Instructions to follow: Pull from the data below each line where the word "reduction" occurs, and copy it.
[[ Recorded data, beginning ]]
import Mathlib

/-!
# MatrixMultiplication / NilpotentLieHosts — `NilpotentThresholdDesigns`, recentring stub

Route `NilpotentLieHosts`, crux `NilpotentThresholdDesigns` (stmt-MatrixMultiplication-7720), line
`registered` (`Cruxes/NilpotentThresholdDesigns/Lines/birth.lean`, recentred identity certificates),
stub `stub_recenter`.

TWO-SIDED TRANSLATION STABILITY OF THE `(j − i)`-WEIGHTED DEGREE.  Give the matrix-entry variable
`X (i, j)` of `MvPolynomial (Fin d × Fin d) ℂ` the weight `j ∸ i` (truncated subtraction, so entries on
or below the diagonal weigh `0`).  For upper unitriangular `g, h ∈ SL(d, ℤ)` and any polynomial `p`
there is a polynomial `p'` of no larger weighted degree with `p'(M) = p(g⁻¹ M h)` for every
`M ∈ SL(d, ℤ)`: the space `Pol^wt_{≤ s}` is a `U_d(ℤ) × U_d(ℤ)`-bimodule (the translation-closure of
Blasiak–Cohn–Grochow–Pratt–Umans 2024, Thm 2.2 / Rem 2.4, in the unipotent host).

Proof.  `p' := bind₁ σ p` with the linear substitution
`σ (k, l) := Σ_{i, j} (g⁻¹)_{k i} h_{j l} · X (i, j)`.  Evaluation is `eval M (bind₁ σ p) =
eval (eval M ∘ σ) p` and `eval M (σ (k, l)) = (g⁻¹ M h)_{k l}` (matrix multiplication).  For the
degree, `g⁻¹` is again upper triangular (`Matrix.blockTriangular_inv_of_blockTriangular`, `det g = 1`),
so the coefficient of `X (i, j)` in `σ (k, l)` vanishes unless `k ≤ i` and `j ≤ l`, whence
`j ∸ i ≤ l ∸ k`; and `bind₁` by a weight-non-increasing substitution does not increase the weighted
degree (sub-additivity of `weightedTotalDegree` under sums and sub-multiplicativity under products,
imported from `AddMonoidAlgebra.supDegree_*`).

The general weighted-degree bookkeeping (`wdeg_*`) is kept here as small reusable lemmas; Mathlib
(as of this toolchain) only has the unweighted `totalDegree_*` versions.
-/

-- the tree's namespace `Summit.MatrixMultiplication.MatrixMultiplication.…` repeats a component by
-- design
set_option linter.dupNamespace false

noncomputable section

open MvPolynomial

open scoped BigOperators Matrix

namespace Summit.MatrixMultiplication.MatrixMultiplication.Theorems.NilpotentThresholdDesigns

section WeightedDegree

variable {σ : Type*} {R : Type*} [CommSemiring R] (w : σ → ℕ)

/-- `wdeg (Σ_{i ∈ s} F i) ≤ sup_{i ∈ s} wdeg (F i)`. [folklore] -/
theorem wdeg_sum_le {ι : Type*} (s : Finset ι) (F : ι → MvPolynomial σ R) :
    weightedTotalDegree w (∑ i ∈ s, F i) ≤ s.sup fun i => weightedTotalDegree w (F i) :=
  AddMonoidAlgebra.supDegree_sum_le (D := ⇑(Finsupp.weight w))

/-- `wdeg (p * q) ≤ wdeg p + wdeg q`. [folklore] -/
theorem wdeg_mul_le (p q : MvPolynomial σ R) :
    weightedTotalDegree w (p * q) ≤ weightedTotalDegree w p + weightedTotalDegree w q :=
  AddMonoidAlgebra.supDegree_mul_le (D := ⇑(Finsupp.weight w)) (map_add _)

/-- `wdeg (Π_{i ∈ s} F i) ≤ Σ_{i ∈ s} wdeg (F i)`. [folklore] -/
theorem wdeg_prod_le {ι : Type*} (s : Finset ι) (F : ι → MvPolynomial σ R) :
    weightedTotalDegree w (∏ i ∈ s, F i) ≤ ∑ i ∈ s, weightedTotalDegree w (F i) := by
  classical
  exact AddMonoidAlgebra.supDegree_prod_le (D := ⇑(Finsupp.weight w)) (map_zero _) (map_add _)

/-- `wdeg (p ^ n) ≤ n · wdeg p`. [folklore] -/
theorem wdeg_pow_le (p : MvPolynomial σ R) (n : ℕ) :
    weightedTotalDegree w (p ^ n) ≤ n * weightedTotalDegree w p := by
  rw [Finset.pow_eq_prod_const, ← Nat.nsmul_eq_mul, Finset.nsmul_eq_sum_const]
  exact wdeg_prod_le w _ _

/-- `wdeg (monomial s a) ≤ n` as soon as `weight s ≤ n` (or `a = 0`). [folklore] -/
theorem wdeg_monomial_le_of {s : σ →₀ ℕ} {a : R} {n : ℕ} (h : a ≠ 0 → Finsupp.weight w s ≤ n) :
    weightedTotalDegree w (monomial s a) ≤ n := by
  classical
  refine (AddMonoidAlgebra.supDegree_single (D := ⇑(Finsupp.weight w)) s a).trans_le ?_
  split_ifs with ha
  exacts [bot_le, h ha]

/-- Constants have weighted degree `0`. [folklore] -/
theorem wdeg_C (a : R) : weightedTotalDegree w (C a : MvPolynomial σ R) = 0 :=
  Nat.eq_zero_of_le_zero (wdeg_monomial_le_of w fun _ => (map_zero (Finsupp.weight w)).le)

/-- **Substitution by weight-non-increasing polynomials does not increase the weighted degree**:
if `wdeg (f v) ≤ w v` for every variable `v`, then `wdeg (bind₁ f p) ≤ wdeg p`. [folklore] -/
theorem wdeg_bind₁_le {τ : Type*} (w' : τ → ℕ) (f : σ → MvPolynomial τ R)
    (hf : ∀ v, weightedTotalDegree w' (f v) ≤ w v) (p : MvPolynomial σ R) :
    weightedTotalDegree w' (bind₁ f p) ≤ weightedTotalDegree w p := by
  classical
  conv_lhs => rw [p.as_sum]
  rw [map_sum]
  refine (wdeg_sum_le w' _ _).trans (Finset.sup_le fun m hm => ?_)
  rw [bind₁_monomial]
  refine (wdeg_mul_le w' _ _).trans ?_
  rw [wdeg_C, zero_add]
  refine (wdeg_prod_le w' _ _).trans (le_trans ?_ (le_weightedTotalDegree w hm))
  rw [Finsupp.weight_apply, Finsupp.sum]
  refine Finset.sum_le_sum fun v _ => (wdeg_pow_le w' _ _).trans ?_
  rw [smul_eq_mul]
  exact Nat.mul_le_mul_left _ (hf v)

end WeightedDegree

/-- **STUB `stub_recenter` — two-sided translation stability of the `(j − i)`-weighted degree**
(`Pol^wt_{≤ s}` is a `U_d × U_d`-bimodule).  For upper unitriangular `g, h ∈ SL(d, ℤ)` and any
`p ∈ ℂ[X_{ij}]` there is `p'` with `wdeg p' ≤ wdeg p` (weight of `X_{ij}` = `j ∸ i`) and
`p'(M) = p(g⁻¹ M h)` for all `M ∈ SL(d, ℤ)`.  Construction: `p' := bind₁ σ p` with
`σ (k, l) = Σ_{i j} (g⁻¹)_{k i} h_{j l} X (i, j)`; `g⁻¹` is upper triangular, so only `k ≤ i`, `j ≤ l`
contribute and `j ∸ i ≤ l ∸ k`. [cite: BlasiakCohnGrochowPrattUmans2024, Thm 2.2 / Rem 2.4] -/
theorem stub_recenter :
    ∀ (d : ℕ) (g h : Matrix.SpecialLinearGroup (Fin d) ℤ),
    (∀ i j : Fin d, j ≤ i → (g : Matrix (Fin d) (Fin d) ℤ) i j = if i = j then 1 else 0) →
    (∀ i j : Fin d, j ≤ i → (h : Matrix (Fin d) (Fin d) ℤ) i j = if i = j then 1 else 0) →
    ∀ p : MvPolynomial (Fin d × Fin d) ℂ, ∃ p' : MvPolynomial (Fin d × Fin d) ℂ,
      MvPolynomial.weightedTotalDegree (fun ij : Fin d × Fin d => (ij.2 : ℕ) - ij.1) p' ≤
          MvPolynomial.weightedTotalDegree (fun ij : Fin d × Fin d => (ij.2 : ℕ) - ij.1) p ∧
      ∀ M : Matrix.SpecialLinearGroup (Fin d) ℤ,
        MvPolynomial.eval (fun ij : Fin d × Fin d => ((M : Matrix (Fin d) (Fin d) ℤ) ij.1 ij.2 : ℂ)) p' =
          MvPolynomial.eval (fun ij : Fin d × Fin d =>
            (((g⁻¹ * M * h : Matrix.SpecialLinearGroup (Fin d) ℤ) : Matrix (Fin d) (Fin d) ℤ) ij.1 ij.2 : ℂ)) p := by
  intro d g h hg hh p
  -- the linear substitution `X (k, l) ↦ Σ_{i j} (g⁻¹)_{k i} h_{j l} X (i, j)`
  let f : Fin d × Fin d → MvPolynomial (Fin d × Fin d) ℂ := fun kl =>
    ∑ i : Fin d, ∑ j : Fin d,
      C ((((g⁻¹ : Matrix.SpecialLinearGroup (Fin d) ℤ) : Matrix (Fin d) (Fin d) ℤ) kl.1 i *
          (h : Matrix (Fin d) (Fin d) ℤ) j kl.2 : ℤ) : ℂ) * X (i, j)
  refine ⟨bind₁ f p, ?_, ?_⟩
  · -- degree: `g⁻¹` and `h` are upper triangular
    have hgt : (g : Matrix (Fin d) (Fin d) ℤ).BlockTriangular id :=
      fun i j (hij : j < i) => by rw [hg i j hij.le, if_neg hij.ne']
    have hdet : IsUnit (g : Matrix (Fin d) (Fin d) ℤ).det := by
      rw [Matrix.SpecialLinearGroup.det_coe]; exact isUnit_one
    letI : Invertible (g : Matrix (Fin d) (Fin d) ℤ) := Matrix.invertibleOfIsUnitDet _ hdet
    have hGt : ((g⁻¹ : Matrix.SpecialLinearGroup (Fin d) ℤ) : Matrix (Fin d) (Fin d) ℤ).BlockTriangular
        id := by
      have e : ((g⁻¹ : Matrix.SpecialLinearGroup (Fin d) ℤ) : Matrix (Fin d) (Fin d) ℤ) =
          (g : Matrix (Fin d) (Fin d) ℤ)⁻¹ := by
        rw [Matrix.SpecialLinearGroup.coe_inv, Matrix.inv_def, Matrix.SpecialLinearGroup.det_coe,
          Ring.inverse_one, one_smul]
      rw [e]
      exact Matrix.blockTriangular_inv_of_blockTriangular hgt
    have hHt : ∀ ⦃j l : Fin d⦄, l < j → (h : Matrix (Fin d) (Fin d) ℤ) j l = 0 :=
      fun j l hlj => by rw [hh j l hlj.le, if_neg hlj.ne']
    have hf : ∀ kl : Fin d × Fin d,
        weightedTotalDegree (fun ij : Fin d × Fin d => (ij.2 : ℕ) - ij.1) (f kl) ≤ (kl.2 : ℕ) - kl.1 := by
      rintro ⟨k, l⟩
      simp only [f]
      refine (wdeg_sum_le _ _ _).trans (Finset.sup_le fun i _ => ?_)
      refine (wdeg_sum_le _ _ _).trans (Finset.sup_le fun j _ => ?_)
      rw [C_mul_X_eq_monomial]
      refine wdeg_monomial_le_of _ fun hc => ?_
      rw [Finsupp.weight_single, one_smul]
      have hc' : ((g⁻¹ : Matrix.SpecialLinearGroup (Fin d) ℤ) : Matrix (Fin d) (Fin d) ℤ) k i *
          (h : Matrix (Fin d) (Fin d) ℤ) j l ≠ 0 := fun h0 => hc (by rw [h0, Int.cast_zero])
      obtain ⟨hGki, hHjl⟩ := mul_ne_zero_iff.mp hc'
      have hki : k ≤ i := not_lt.mp fun hlt => hGki (hGt hlt)
      have hjl : j ≤ l := not_lt.mp fun hlt => hHjl (hHt hlt)
      rw [Fin.le_def] at hki hjl
      show (j : ℕ) - i ≤ (l : ℕ) - k
      omega
    exact wdeg_bind₁_le _ _ f hf p
  · -- evaluation: `eval M (bind₁ f p) = eval (eval M ∘ f) p` and `eval M (f (k, l)) = (g⁻¹ M h)_{k l}`
    intro M
    have key : ∀ (x : Fin d × Fin d → ℂ) (q : MvPolynomial (Fin d × Fin d) ℂ),
        MvPolynomial.eval x (bind₁ f q) =
          MvPolynomial.eval (fun v => MvPolynomial.eval x (f v)) q :=
      fun x q => eval₂Hom_bind₁ _ _ _ _
    have hfun : (fun v : Fin d × Fin d =>
        MvPolynomial.eval (fun ij : Fin d × Fin d => ((M : Matrix (Fin d) (Fin d) ℤ) ij.1 ij.2 : ℂ))
          (f v)) =
        fun ij : Fin d × Fin d =>
          (((g⁻¹ * M * h : Matrix.SpecialLinearGroup (Fin d) ℤ) : Matrix (Fin d) (Fin d) ℤ)
            ij.1 ij.2 : ℂ) := by
      funext ⟨k, l⟩
      simp only [f, map_sum, map_mul, eval_C, eval_X, Matrix.SpecialLinearGroup.coe_mul,
        Matrix.mul_apply, Int.cast_sum, Int.cast_mul, Finset.sum_mul]
      rw [Finset.sum_comm]
      exact Finset.sum_congr rfl fun _ _ => Finset.sum_congr rfl fun _ _ => by ring
    rw [key, hfun]

end Summit.MatrixMultiplication.MatrixMultiplication.Theorems.NilpotentThresholdDesigns

end
import Summits.BirchSwinnertonDyer.BirchSwinnertonDyer.Theorems.AdditiveBranchIMCTwistRootNumberTwistedKroneckerAnyTwo
import HarnessLib

/-!
# The root number of an ODD, GOOD-PRIME quadratic twist of a curve with ANY twist-type reduction at `2` — Kronecker form WITHOUT a
# potentially multiplicative prime inside the twist (door D «`ℓ₀ = 2`» groundwork of crux 19357 `three_field_road`, LeadReport27 §5 items 2–3;
# LEAD cruxlead-19357 g18, `--supports` 19357, helper only)

Theorems only. The any-two Kronecker engine `rootNumber_quadraticTwist_eq_of_potMult_kronecker_anyTwo` (p816093) carries an odd potentially
multiplicative prime `ℓ₀` INSIDE the twist parameter `D = ℓ₀*·m` (the twisted Wan prime of E3′). At door D the twisted Wan prime is `2` and every
twist the road performs is by an ODD parameter supported on GOOD primes — `E^{(d_K)} ≅ W₁^{(m)}` with `m` the odd part of `d_K`, and design D2's auxiliary
twist `V^{(m′)}` —, so the engine needed is the same computation WITHOUT `ℓ₀`: for `D ≡ 1 (mod 4)` square-free with every prime of `D` a good prime,

  `w(E^{(D)}) = χ₄(|D|) · (∏_{r ∥ N_E} k_r(D)) · w(E)`,  `k_2 = χ₈(D)`, `k_r = (D/r)` at odd `r`,

for `E` with odd additive primes of twist type and ANY twist-type reduction at `2` (`λ₂(f_{E^{(D)}}) = λ₂(f_E)` at an additive twist-type `2`, p815990;
`w₂` Kronecker flip at a multiplicative `2`, p812641). Proof: p816093's with the `ℓ₀` bookkeeping deleted.

* `rootNumber_quadraticTwist_eq_of_good_kronecker_anyTwo`.

BSD is proved for no curve. [AtkinLi1978] §3; [Rohrlich1993Compositio] Prop. 2–3; [SilvermanAEC2009] X.5 Cor. 5.4, Ex. 10.16.
-/

set_option linter.dupNamespace false
set_option autoImplicit false

noncomputable section

open scoped MatrixGroups Classical

open CongruenceSubgroup Literature.NumberTheory.EllipticCurves Literature.NumberTheory.EllipticCurves.ModularForms
  IsDedekindDomain IsDedekindDomain.HeightOneSpectrum NumberField Rat.HeightOneSpectrum WeierstrassCurve
  Summit.BirchSwinnertonDyer.Rank1Residual Summit.BirchSwinnertonDyer.BirchSwinnertonDyer.Theorems NumberTheorySymbols

namespace Summit.BirchSwinnertonDyer.BirchSwinnertonDyer.Theorems.TwistRootNumberTwisted

variable (W : WeierstrassCurve ℚ) [W.IsElliptic] [W.IsGloballyMinimal]
import Summits.AnomalousDissipation.AnomalousDissipation.Theses.SteadyWeakLimit
import Summits.AnomalousDissipation.AnomalousDissipation.Theorems.BaireTransferRobustLoudUpgradeStubSteadyWindow
import Literature.Analysis.FluidPDE.TorusClassicalLerayHopfProofs

/-!
# Route SteadyWeakLimit — the support `SteadyToSummit`

Proof of the route declaration
`Summit.AnomalousDissipation.AnomalousDissipation.Theses.SteadyWeakLimit.SteadyToSummit`
(item stmt-AnomalousDissipation-1311): the steady zeroth law (the antecedent is CoherentStates'
crux `SteadyZerothLaw`, item stmt-AnomalousDissipation-0219, verbatim) implies the summit statement
`AnomalousDissipation = Literature.Turb.ZerothLaw`.

A steady classical state `u j` of `NS_{ν j}(f)` on `T³` is viewed as the time-independent
space–time field `fun _ => u j`, a classical solution on all of `ℝ × T³`, hence a global Leray–Hopf
solution from its own value at time `0`
(`Literature.Analysis.FunctionSpaces.Torus.IsClassicalNSSolutionOn.isGlobalLerayHopf`,
Robinson–Rodrigo–Sadowski 2016 Thm 6.5 / Galdi 2000 Thm 4.1, proved in
`Literature/Analysis/FluidPDE/TorusClassicalLerayHopfProofs.lean`). Its long-time budgets are the
instantaneous ones — the Cesàro mean of a constant is that constant (Doering–Foias 2002 §2), and the
spectral gradient norm of a smooth slice is the pointwise one (Grafakos 2014 Prop. 3.2.6): these are
the landed lemmas `meanEnergy_const` (`⟨‖u‖₂²⟩ = ∫ ‖u j x‖²`) and `meanDissipation_const`
(`⟨ν‖∇u‖₂²⟩ = ν j * gradNormSq (u j)`) of
`Summits/AnomalousDissipation/AnomalousDissipation/Theorems/BaireTransferRobustLoudUpgradeStubSteadyWindow.lean`
(namespace `…Theorems.RobustLoudUpgrade.SteadyWindow`), reused rather than restated. With them the
clauses of `ZerothLaw` are those of the hypothesis, with the same `f`, `ν`, `E`, `ε`.

Design: no new definitions and no new lemmas. Not here: anything about the existence of such
steady families (that is the crux 0219 / `SteadyWeakRealisation`).
-/

namespace Summit.AnomalousDissipation.AnomalousDissipation.Theorems

-- the mandated namespace `Summit.<Summit>.<Problem>.Theorems` repeats `AnomalousDissipation` (single-problem summit)
set_option linter.dupNamespace false

open Literature.Analysis.FunctionSpaces Literature.Analysis.FunctionSpaces.Torus
open Literature.Analysis.FluidPDE
open Summit.AnomalousDissipation.AnomalousDissipation.Theorems.RobustLoudUpgrade

/-- **The steady zeroth law implies the summit** (item stmt-AnomalousDissipation-1311, support of
route SteadyWeakLimit; the antecedent is CoherentStates' crux `SteadyZerothLaw`,
stmt-AnomalousDissipation-0219, verbatim). Given a smooth divergence-free mean-zero steady force `f`,
viscosities `ν j → 0⁺`, steady classical Navier–Stokes states `(u j, p j)` forced by `f` with
`∫ ‖u j‖² ≤ E` and `ε ≤ ν j * gradNormSq (u j)` for some `ε > 0`, the time-independent fields
`fun _ => u j` are global Leray–Hopf solutions from `u j`
(`IsClassicalNSSolutionOn.isGlobalLerayHopf`) whose mean energy is `∫ ‖u j‖² ≤ E`
(`SteadyWindow.meanEnergy_const`) and whose mean dissipation is `ν j * gradNormSq (u j) ≥ ε`
(`SteadyWindow.meanDissipation_const`, slice smoothness from the classical solution), which is
`Literature.Turb.ZerothLaw = AnomalousDissipation` with the same `f`, `ν`, `E`, `ε`. [folklore] -/
theorem steadyToSummit_proof :
    Summit.AnomalousDissipation.AnomalousDissipation.Theses.SteadyWeakLimit.SteadyToSummit := by
  unfold Summit.AnomalousDissipation.AnomalousDissipation.Theses.SteadyWeakLimit.SteadyToSummit
  rintro ⟨f, hf, hdiv, hmean, ν, u, p, hν, hν0, hsol, ⟨E, hE⟩, ε, hε, hεle⟩
  refine ⟨f, hf, hdiv, hmean, ν, fun j => u j, fun j _ => u j, hν, hν0,
    fun j => (hsol j).isGlobalLerayHopf, ⟨E, fun j => ?_⟩, ε, hε, fun j => ?_⟩
  · rw [SteadyWindow.meanEnergy_const]
    exact hE j
  · rw [SteadyWindow.meanDissipation_const (ν j)
      ((hsol j).smooth_velocity.isSmooth_slice (Set.mem_univ (0 : ℝ)))]
    exact hεle j

end Summit.AnomalousDissipation.AnomalousDissipation.Theorems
[[ Recorded data, end ]]
Final answer:
# The root number of an ODD, GOOD-PRIME quadratic twist of a curve with ANY twist-type reduction at `2` — Kronecker form WITHOUT a
for `E` with odd additive primes of twist type and ANY twist-type reduction at `2` (`λ₂(f_{E^{(D)}}) = λ₂(f_E)` at an additive twist-type `2`, p815990;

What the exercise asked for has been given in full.